Assignment ▸ Among the records below, find the line that has "(h : Relation.ReflTransGen"; from there, give the lines again exactly, and stop after the line that has "LatticeModels.hexFaceVertices F' ⊆".

[Items from a data source]
Segment Open

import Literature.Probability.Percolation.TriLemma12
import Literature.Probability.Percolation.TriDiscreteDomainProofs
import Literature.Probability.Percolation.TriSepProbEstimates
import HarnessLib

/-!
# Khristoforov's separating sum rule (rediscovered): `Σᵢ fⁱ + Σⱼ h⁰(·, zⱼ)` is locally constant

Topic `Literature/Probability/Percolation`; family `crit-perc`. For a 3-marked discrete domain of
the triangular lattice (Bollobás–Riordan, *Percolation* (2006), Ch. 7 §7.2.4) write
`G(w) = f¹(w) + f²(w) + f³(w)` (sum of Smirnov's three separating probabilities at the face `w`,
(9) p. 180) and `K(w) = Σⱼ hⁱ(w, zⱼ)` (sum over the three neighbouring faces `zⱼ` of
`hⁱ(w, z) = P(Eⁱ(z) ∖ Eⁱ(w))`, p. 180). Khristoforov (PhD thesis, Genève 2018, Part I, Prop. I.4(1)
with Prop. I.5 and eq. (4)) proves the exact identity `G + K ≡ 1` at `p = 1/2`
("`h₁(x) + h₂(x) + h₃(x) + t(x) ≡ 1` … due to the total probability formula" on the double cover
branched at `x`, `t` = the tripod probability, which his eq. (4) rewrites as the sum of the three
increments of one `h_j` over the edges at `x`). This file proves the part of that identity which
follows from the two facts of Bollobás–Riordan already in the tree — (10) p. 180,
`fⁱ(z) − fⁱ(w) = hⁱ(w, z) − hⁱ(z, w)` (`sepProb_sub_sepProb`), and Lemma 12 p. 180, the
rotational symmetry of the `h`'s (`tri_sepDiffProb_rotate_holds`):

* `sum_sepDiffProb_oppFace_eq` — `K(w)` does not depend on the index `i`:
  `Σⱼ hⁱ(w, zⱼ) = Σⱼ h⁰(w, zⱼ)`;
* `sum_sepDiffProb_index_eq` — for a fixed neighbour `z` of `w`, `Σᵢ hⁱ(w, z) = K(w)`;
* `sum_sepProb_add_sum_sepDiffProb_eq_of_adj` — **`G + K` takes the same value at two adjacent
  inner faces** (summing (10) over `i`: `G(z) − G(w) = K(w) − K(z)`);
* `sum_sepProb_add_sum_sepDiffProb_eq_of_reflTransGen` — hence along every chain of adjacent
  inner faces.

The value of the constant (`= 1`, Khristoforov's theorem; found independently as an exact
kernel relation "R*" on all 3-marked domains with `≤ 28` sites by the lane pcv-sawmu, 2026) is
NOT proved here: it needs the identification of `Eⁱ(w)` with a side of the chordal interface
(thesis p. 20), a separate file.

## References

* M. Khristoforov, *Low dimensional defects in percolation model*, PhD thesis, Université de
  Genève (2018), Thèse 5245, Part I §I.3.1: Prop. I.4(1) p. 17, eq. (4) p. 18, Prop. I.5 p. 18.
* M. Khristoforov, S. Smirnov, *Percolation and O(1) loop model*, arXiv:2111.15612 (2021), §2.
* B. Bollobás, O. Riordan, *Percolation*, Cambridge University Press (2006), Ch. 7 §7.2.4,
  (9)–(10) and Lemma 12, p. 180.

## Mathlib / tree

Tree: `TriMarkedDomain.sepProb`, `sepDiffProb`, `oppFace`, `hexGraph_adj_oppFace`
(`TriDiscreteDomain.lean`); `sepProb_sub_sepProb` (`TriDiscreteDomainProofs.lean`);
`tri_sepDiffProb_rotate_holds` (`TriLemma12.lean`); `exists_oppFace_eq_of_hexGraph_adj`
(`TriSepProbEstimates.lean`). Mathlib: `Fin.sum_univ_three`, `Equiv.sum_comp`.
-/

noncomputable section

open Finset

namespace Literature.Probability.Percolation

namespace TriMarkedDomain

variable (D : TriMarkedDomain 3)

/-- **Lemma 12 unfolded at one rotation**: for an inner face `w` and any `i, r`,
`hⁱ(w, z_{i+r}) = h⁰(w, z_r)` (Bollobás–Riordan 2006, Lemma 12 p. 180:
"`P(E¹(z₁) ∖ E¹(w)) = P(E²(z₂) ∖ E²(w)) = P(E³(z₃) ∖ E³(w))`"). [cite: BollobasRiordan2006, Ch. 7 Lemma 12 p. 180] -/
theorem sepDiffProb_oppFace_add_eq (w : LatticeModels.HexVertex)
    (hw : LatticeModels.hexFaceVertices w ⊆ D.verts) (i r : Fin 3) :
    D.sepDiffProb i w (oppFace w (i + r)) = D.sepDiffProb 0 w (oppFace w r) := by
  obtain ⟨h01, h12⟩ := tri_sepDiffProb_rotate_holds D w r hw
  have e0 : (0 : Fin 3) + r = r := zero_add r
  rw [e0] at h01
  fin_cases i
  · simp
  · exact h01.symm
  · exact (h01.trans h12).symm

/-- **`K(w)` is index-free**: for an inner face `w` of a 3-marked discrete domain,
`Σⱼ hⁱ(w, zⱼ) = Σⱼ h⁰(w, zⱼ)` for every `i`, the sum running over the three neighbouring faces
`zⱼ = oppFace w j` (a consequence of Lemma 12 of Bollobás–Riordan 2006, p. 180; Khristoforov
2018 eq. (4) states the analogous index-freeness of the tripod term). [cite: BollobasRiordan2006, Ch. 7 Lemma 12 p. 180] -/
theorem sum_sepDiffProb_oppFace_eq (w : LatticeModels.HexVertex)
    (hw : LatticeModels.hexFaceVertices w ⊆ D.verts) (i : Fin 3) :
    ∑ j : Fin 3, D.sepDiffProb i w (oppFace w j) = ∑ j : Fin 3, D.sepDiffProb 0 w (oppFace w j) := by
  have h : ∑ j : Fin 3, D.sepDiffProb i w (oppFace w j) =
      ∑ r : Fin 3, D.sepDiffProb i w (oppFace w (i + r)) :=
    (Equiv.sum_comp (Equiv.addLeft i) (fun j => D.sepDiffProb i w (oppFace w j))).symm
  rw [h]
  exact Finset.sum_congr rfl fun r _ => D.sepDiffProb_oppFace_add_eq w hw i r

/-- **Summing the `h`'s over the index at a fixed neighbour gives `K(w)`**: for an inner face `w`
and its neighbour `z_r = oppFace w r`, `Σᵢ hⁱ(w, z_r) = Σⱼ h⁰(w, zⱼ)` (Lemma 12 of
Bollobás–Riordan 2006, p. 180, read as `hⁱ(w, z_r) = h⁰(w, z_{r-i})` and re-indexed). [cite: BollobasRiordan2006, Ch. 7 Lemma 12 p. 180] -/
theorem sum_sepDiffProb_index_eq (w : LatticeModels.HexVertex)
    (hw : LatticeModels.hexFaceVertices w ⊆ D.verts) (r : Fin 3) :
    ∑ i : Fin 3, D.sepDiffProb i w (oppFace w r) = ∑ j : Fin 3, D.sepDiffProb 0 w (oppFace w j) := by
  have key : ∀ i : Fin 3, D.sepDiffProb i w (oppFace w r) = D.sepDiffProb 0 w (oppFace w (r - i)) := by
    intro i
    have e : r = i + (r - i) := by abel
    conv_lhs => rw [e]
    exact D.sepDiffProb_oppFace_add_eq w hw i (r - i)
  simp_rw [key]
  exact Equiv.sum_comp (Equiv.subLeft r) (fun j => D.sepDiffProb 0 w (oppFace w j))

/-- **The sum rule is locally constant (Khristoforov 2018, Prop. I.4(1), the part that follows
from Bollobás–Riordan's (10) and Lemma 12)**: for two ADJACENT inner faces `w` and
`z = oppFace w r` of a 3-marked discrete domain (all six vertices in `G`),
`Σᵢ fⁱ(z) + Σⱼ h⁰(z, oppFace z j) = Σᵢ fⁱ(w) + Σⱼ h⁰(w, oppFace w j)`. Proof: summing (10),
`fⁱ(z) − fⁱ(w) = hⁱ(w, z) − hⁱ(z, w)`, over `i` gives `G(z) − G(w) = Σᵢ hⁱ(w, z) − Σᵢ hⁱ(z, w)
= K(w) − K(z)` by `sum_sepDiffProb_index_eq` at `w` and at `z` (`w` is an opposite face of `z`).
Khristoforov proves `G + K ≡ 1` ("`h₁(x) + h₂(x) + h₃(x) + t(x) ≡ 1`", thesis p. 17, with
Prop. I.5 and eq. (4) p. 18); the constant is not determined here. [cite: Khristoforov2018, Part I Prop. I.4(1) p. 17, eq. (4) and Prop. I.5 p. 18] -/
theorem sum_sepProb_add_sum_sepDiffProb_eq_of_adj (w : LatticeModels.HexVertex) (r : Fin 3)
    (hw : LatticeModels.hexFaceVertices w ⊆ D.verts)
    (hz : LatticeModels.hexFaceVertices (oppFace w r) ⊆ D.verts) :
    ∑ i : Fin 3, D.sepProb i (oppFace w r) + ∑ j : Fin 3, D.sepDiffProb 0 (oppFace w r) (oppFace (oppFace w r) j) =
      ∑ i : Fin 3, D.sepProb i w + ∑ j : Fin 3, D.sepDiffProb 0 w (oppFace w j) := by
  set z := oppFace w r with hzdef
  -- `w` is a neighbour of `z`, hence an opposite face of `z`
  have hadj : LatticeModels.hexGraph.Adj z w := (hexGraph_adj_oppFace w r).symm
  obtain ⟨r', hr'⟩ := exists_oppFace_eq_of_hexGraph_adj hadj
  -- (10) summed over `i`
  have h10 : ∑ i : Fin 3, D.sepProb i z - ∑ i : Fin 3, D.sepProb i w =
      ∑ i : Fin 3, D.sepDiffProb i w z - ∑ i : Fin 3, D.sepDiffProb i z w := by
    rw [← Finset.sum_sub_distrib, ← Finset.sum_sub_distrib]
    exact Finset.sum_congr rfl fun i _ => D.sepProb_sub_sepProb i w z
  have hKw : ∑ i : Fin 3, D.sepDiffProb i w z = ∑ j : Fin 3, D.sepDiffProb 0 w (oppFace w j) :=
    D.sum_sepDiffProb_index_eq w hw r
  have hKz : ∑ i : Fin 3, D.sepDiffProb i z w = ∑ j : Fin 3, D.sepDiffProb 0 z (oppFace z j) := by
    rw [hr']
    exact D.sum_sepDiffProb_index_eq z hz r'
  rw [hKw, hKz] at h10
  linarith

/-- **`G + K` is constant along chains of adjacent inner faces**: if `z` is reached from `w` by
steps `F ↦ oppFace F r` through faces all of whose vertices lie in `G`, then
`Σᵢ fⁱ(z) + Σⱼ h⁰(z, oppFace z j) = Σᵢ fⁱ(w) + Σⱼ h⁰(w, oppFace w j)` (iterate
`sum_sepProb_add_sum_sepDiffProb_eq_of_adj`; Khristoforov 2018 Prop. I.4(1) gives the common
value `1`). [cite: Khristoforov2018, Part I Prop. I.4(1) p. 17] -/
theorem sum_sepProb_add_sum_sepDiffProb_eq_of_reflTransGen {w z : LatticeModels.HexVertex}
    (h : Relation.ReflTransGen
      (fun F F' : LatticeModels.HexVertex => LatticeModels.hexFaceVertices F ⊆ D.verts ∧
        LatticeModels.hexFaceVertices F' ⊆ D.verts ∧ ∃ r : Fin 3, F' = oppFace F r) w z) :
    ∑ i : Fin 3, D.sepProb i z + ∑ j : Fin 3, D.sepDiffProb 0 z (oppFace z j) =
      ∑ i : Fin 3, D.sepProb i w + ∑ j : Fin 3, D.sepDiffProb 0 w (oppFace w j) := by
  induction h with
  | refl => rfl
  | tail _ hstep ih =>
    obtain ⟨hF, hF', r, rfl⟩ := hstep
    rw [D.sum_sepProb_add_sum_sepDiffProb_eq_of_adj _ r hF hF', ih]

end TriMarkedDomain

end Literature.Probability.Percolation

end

Segment Closed
Segment Open

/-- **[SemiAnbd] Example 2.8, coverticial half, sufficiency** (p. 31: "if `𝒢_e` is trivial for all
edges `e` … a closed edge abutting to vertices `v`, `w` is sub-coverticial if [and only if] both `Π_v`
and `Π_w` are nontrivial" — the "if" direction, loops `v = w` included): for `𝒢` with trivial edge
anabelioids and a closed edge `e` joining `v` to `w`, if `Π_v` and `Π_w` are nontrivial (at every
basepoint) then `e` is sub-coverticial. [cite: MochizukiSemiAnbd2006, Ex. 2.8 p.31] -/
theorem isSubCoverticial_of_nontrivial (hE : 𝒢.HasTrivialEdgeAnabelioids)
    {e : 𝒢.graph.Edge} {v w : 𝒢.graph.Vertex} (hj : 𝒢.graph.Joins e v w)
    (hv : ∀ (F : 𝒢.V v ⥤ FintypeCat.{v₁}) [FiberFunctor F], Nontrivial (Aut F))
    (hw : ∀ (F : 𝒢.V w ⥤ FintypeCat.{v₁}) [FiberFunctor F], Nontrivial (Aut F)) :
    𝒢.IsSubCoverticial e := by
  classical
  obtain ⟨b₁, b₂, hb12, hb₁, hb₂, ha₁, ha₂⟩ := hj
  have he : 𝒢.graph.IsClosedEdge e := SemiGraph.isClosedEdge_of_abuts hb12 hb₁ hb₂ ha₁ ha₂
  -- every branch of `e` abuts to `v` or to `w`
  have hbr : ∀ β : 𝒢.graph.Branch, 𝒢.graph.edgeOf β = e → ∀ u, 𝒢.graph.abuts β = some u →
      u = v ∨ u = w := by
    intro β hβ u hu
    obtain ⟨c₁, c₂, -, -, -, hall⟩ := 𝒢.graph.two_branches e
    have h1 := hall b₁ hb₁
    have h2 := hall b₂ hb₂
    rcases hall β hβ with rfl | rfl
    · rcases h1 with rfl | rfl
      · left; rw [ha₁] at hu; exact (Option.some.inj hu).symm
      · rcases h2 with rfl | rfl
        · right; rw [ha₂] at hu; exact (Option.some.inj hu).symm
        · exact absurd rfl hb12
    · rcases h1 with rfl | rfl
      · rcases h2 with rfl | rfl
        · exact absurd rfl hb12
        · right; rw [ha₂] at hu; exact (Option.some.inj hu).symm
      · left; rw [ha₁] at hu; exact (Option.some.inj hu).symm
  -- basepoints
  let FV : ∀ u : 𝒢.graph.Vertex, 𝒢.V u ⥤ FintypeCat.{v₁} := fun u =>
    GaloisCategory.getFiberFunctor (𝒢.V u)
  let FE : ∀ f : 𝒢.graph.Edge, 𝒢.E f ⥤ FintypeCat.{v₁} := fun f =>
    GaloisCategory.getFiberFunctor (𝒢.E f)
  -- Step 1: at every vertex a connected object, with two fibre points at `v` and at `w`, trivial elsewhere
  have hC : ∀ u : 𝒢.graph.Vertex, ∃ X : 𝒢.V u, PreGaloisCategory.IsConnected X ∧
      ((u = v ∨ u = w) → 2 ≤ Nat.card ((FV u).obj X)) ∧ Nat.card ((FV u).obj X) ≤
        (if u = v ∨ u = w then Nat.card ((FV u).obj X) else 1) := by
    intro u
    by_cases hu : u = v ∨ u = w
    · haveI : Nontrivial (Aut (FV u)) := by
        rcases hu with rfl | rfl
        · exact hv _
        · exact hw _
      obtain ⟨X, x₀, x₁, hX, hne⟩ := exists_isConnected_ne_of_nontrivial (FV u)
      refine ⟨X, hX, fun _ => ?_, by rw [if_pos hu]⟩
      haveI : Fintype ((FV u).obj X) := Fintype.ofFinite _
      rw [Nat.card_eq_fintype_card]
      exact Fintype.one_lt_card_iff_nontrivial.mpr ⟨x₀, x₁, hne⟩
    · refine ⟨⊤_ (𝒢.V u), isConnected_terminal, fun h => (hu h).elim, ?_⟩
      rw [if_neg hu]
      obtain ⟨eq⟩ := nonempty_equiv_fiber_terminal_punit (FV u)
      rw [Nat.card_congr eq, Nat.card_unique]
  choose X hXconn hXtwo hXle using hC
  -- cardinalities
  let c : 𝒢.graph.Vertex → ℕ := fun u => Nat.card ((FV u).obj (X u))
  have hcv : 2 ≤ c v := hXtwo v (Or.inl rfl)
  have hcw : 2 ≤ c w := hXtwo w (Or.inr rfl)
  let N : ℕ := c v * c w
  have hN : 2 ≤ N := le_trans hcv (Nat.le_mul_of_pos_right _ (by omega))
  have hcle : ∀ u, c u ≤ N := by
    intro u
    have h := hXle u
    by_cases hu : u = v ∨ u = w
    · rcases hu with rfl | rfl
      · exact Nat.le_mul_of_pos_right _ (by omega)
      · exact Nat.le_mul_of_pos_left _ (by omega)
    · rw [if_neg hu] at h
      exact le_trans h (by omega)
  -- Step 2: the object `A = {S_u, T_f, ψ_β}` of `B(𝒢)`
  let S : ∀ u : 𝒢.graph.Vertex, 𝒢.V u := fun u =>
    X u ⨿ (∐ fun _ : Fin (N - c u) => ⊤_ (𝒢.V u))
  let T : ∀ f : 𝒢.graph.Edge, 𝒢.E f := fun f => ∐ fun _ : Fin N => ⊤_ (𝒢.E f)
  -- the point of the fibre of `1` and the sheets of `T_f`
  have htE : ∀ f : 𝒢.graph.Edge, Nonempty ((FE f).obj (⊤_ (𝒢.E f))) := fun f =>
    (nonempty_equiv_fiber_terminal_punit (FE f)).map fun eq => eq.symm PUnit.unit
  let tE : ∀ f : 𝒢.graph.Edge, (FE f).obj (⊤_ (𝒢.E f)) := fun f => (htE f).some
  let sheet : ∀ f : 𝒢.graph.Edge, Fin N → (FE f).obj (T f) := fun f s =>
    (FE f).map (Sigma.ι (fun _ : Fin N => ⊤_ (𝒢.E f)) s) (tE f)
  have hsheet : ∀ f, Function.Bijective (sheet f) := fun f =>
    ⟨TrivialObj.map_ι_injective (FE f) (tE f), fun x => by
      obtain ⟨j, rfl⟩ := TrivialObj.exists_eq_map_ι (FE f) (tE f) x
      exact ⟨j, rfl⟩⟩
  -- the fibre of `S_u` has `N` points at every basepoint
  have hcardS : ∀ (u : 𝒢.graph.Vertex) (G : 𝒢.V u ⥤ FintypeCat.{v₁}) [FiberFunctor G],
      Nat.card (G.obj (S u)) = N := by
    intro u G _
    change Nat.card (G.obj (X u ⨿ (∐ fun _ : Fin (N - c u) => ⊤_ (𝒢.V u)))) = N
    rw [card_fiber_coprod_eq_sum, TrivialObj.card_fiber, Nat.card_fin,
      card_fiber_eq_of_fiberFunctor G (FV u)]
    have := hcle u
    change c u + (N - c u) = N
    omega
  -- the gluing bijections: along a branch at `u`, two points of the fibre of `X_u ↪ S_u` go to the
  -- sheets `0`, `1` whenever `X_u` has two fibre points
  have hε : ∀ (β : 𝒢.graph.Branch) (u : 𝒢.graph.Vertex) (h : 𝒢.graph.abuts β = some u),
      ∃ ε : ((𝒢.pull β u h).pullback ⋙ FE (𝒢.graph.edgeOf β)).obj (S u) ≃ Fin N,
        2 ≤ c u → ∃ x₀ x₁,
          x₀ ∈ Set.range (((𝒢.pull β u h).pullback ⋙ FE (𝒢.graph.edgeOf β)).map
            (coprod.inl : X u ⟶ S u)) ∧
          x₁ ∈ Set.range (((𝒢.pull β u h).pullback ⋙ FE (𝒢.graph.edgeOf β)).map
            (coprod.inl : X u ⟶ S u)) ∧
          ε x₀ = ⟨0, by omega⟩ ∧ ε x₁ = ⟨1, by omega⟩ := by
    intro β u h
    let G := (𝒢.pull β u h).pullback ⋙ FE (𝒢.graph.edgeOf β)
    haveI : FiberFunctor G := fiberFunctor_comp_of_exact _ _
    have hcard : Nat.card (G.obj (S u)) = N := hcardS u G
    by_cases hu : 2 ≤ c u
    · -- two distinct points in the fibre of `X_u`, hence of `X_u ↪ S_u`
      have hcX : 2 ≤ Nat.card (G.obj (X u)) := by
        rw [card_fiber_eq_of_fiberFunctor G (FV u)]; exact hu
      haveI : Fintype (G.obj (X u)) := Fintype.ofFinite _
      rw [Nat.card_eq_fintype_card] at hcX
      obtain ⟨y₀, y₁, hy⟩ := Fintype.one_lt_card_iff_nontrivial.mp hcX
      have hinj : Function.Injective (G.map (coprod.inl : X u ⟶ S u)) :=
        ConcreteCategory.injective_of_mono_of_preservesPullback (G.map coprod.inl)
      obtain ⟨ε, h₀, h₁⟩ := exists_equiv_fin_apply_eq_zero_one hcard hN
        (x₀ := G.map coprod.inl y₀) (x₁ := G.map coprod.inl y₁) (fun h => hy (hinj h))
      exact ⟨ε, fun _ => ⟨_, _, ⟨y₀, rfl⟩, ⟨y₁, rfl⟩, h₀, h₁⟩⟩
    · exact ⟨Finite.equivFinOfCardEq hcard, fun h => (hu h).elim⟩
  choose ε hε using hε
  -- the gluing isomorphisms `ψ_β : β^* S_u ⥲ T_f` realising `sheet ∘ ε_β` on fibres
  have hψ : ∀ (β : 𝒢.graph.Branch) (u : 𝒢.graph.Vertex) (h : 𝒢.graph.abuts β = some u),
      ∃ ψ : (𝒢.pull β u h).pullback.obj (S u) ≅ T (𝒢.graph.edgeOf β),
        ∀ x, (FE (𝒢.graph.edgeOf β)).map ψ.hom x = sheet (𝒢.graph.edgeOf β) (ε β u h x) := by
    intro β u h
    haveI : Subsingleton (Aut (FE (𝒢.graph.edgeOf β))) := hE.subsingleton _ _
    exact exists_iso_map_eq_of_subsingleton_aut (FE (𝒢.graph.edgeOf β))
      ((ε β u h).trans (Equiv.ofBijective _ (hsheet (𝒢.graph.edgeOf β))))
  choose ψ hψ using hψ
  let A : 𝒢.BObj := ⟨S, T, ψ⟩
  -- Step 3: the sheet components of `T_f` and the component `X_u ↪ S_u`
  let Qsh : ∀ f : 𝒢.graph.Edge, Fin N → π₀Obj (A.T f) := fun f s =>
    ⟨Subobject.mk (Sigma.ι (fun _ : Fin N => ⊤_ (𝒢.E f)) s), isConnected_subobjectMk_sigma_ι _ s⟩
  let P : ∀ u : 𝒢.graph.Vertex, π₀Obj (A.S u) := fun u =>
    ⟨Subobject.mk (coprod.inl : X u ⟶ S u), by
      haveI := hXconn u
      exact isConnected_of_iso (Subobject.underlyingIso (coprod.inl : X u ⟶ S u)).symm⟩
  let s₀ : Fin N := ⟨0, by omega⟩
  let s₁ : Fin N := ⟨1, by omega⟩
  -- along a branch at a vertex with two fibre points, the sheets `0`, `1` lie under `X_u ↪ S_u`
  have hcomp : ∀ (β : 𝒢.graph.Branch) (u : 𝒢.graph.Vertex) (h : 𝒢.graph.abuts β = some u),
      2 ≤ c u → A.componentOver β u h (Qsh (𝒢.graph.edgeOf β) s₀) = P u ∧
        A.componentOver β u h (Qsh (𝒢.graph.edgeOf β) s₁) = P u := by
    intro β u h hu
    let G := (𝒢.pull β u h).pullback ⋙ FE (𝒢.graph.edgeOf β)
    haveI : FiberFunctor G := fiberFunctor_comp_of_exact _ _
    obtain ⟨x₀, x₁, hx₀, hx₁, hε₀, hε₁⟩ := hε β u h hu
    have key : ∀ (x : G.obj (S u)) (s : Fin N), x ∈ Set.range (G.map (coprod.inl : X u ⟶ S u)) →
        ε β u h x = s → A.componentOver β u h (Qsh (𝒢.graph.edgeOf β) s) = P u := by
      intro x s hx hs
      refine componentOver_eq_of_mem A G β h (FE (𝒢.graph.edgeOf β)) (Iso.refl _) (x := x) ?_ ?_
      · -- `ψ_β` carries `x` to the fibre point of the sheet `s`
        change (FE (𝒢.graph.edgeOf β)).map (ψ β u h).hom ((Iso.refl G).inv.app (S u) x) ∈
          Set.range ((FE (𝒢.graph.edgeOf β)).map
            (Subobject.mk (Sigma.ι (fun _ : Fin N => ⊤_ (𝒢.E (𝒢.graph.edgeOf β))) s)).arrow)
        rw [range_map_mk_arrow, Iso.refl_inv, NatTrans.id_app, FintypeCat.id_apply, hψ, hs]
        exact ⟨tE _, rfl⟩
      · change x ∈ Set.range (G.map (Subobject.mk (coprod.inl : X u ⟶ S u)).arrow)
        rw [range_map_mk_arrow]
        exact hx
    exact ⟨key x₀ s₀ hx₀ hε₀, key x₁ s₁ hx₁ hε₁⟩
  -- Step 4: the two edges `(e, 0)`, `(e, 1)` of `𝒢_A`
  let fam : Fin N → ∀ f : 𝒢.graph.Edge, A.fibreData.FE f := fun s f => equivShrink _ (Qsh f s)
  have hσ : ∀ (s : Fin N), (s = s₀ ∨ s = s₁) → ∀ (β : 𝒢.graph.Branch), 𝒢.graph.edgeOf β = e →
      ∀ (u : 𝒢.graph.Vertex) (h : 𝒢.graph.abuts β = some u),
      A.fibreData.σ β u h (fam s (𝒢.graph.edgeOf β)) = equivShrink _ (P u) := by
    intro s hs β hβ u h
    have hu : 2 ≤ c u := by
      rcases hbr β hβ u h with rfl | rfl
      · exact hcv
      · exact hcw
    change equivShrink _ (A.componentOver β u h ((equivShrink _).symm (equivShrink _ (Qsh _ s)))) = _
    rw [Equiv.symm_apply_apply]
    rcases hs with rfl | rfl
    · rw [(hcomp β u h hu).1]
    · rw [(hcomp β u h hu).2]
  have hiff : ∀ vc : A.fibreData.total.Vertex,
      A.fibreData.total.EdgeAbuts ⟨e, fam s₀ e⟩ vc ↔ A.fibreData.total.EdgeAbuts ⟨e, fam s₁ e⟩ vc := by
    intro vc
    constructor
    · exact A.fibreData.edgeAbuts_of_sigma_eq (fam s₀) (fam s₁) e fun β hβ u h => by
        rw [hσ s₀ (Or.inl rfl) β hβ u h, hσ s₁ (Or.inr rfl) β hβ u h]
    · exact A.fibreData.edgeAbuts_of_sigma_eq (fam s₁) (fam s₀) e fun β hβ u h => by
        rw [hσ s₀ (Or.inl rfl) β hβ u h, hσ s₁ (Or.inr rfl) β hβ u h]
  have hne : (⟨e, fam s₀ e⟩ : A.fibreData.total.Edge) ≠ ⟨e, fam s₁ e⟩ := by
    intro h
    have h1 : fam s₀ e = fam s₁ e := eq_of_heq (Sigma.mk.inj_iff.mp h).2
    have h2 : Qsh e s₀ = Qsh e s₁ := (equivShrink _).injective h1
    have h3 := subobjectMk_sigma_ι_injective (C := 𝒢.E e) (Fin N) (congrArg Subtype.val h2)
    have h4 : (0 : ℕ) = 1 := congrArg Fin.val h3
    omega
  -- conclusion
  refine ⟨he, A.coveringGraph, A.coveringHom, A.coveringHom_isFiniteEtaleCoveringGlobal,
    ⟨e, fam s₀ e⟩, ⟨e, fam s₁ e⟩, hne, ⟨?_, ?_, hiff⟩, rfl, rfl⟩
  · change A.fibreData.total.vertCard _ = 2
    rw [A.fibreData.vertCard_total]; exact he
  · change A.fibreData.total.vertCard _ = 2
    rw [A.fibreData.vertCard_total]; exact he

Segment Closed

Reply to the task ▸
    (h : Relation.ReflTransGen
      (fun F F' : LatticeModels.HexVertex => LatticeModels.hexFaceVertices F ⊆ D.verts ∧
        LatticeModels.hexFaceVertices F' ⊆ D.verts ∧ ∃ r : Fin 3, F' = oppFace F r) w z) :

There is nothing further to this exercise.